TASK DETAILS
Having found the line that holds "to them, and", give that line and all lines after it again, word for word, through the end of the data below.

(Records from a data source)
.....
import Summits.QuantumAdvantage.QuantumAdvantage.Theorems.NearExactIsExact.Negative.CaseAPQStructureFourteen
import Summits.QuantumAdvantage.QuantumAdvantage.Theorems.NearExactIsExact.Negative.CaseATranslateFourteen
import Summits.QuantumAdvantage.QuantumAdvantage.Theorems.NearExactIsExact.Negative.CaseAWindowFourteen
import Summits.QuantumAdvantage.QuantumAdvantage.Theorems.CubicForrelationNearExactIsExactBasisWithTwo
import Summits.QuantumAdvantage.QuantumAdvantage.Theorems.CubicForrelationNearExactIsExactLinearTransport
import Summits.QuantumAdvantage.QuantumAdvantage.Theorems.CubicForrelationNearExactIsExactTenBalancedA
import Summits.QuantumAdvantage.QuantumAdvantage.Theorems.CubicForrelationNearExactIsExactThetaLadder
import Summits.QuantumAdvantage.QuantumAdvantage.Theorems.CubicForrelationNearExactIsExactFourteenSecondStructureB

/-!
# THEOREM CA-W, frame-free: no case-A type-O cubic pair on 14 bits has forrelation above `59/64`
# (NearExactIsExact, disprover gen 23)

Negative/structural theorem for the crux `CubicForrelation.NearExactIsExact` (item r2), finite slice `n = 14`.
HONEST FRAMING: a statement about cubic Boolean functions on 14 bits — NOT summit progress; no violation of
`NearExactIsExact`, no per-`n` value.

`caseA_false`: for cubic `f, g` on `14` bits with `W_g = 32u`, all `u(x)` odd ("type O") and
`[⌊u/2⌋ odd] ≠ [⌊u/4⌋ odd]` everywhere ("case A"), `Φ(f,g) ≤ 59/64`.  This is the coordinate normal form
`CaseAWindowFourteen.caseA_window_false` with its frame hypothesis REMOVED.  Assembly:
1. `caseA_pq_structure`: the digit is `d = p·q ⊕ μ`, `p = B(·,e₁)`, `q = B(·,e₀)` additive, `μ` of degree `≤ 1`;
2. `stub_affineForm` + `ct_caseA_translate`: translating the pair by the linear part of `μ` makes `d = p·q ⊕ b`;
3. `stub_affineForm` on `p, q` gives covectors `c_p ≠ c_q` (non-zero), `stub_basisWithTwo` an invertible `N` with columns
   `12, 13` equal to them, and `stub_linearTransport` (with `N'ᵀ, Nᵀ`) moves `p, q` onto the dual coordinates `12, 13`;
4. the coordinate reversal (`forrelation_comp_perm` with `Fin.revPerm`) puts them on coordinates `1, 0`;
5. `caseA_window_false` (with `λ ≡ b`) concludes.

Sources: [this work]; linear algebra over `𝔽₂` via the tree stubs cited.  Standard axioms only.
-/

set_option linter.dupNamespace false -- D-0017: single-problem summit ⇒ `QuantumAdvantage.QuantumAdvantage` by design

noncomputable section

namespace Summit.QuantumAdvantage.QuantumAdvantage.Theorems.NearExactIsExact.Negative.CaseAFrameFreeFourteen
.....
YOUR RESPONSE
   `12, 13` equal to them, and `stub_linearTransport` (with `N'ᵀ, Nᵀ`) moves `p, q` onto the dual coordinates `12, 13`;
4. the coordinate reversal (`forrelation_comp_perm` with `Fin.revPerm`) puts them on coordinates `1, 0`;
5. `caseA_window_false` (with `λ ≡ b`) concludes.

Sources: [this work]; linear algebra over `𝔽₂` via the tree stubs cited.  Standard axioms only.
-/

set_option linter.dupNamespace false -- D-0017: single-problem summit ⇒ `QuantumAdvantage.QuantumAdvantage` by design

noncomputable section

namespace Summit.QuantumAdvantage.QuantumAdvantage.Theorems.NearExactIsExact.Negative.CaseAFrameFreeFourteen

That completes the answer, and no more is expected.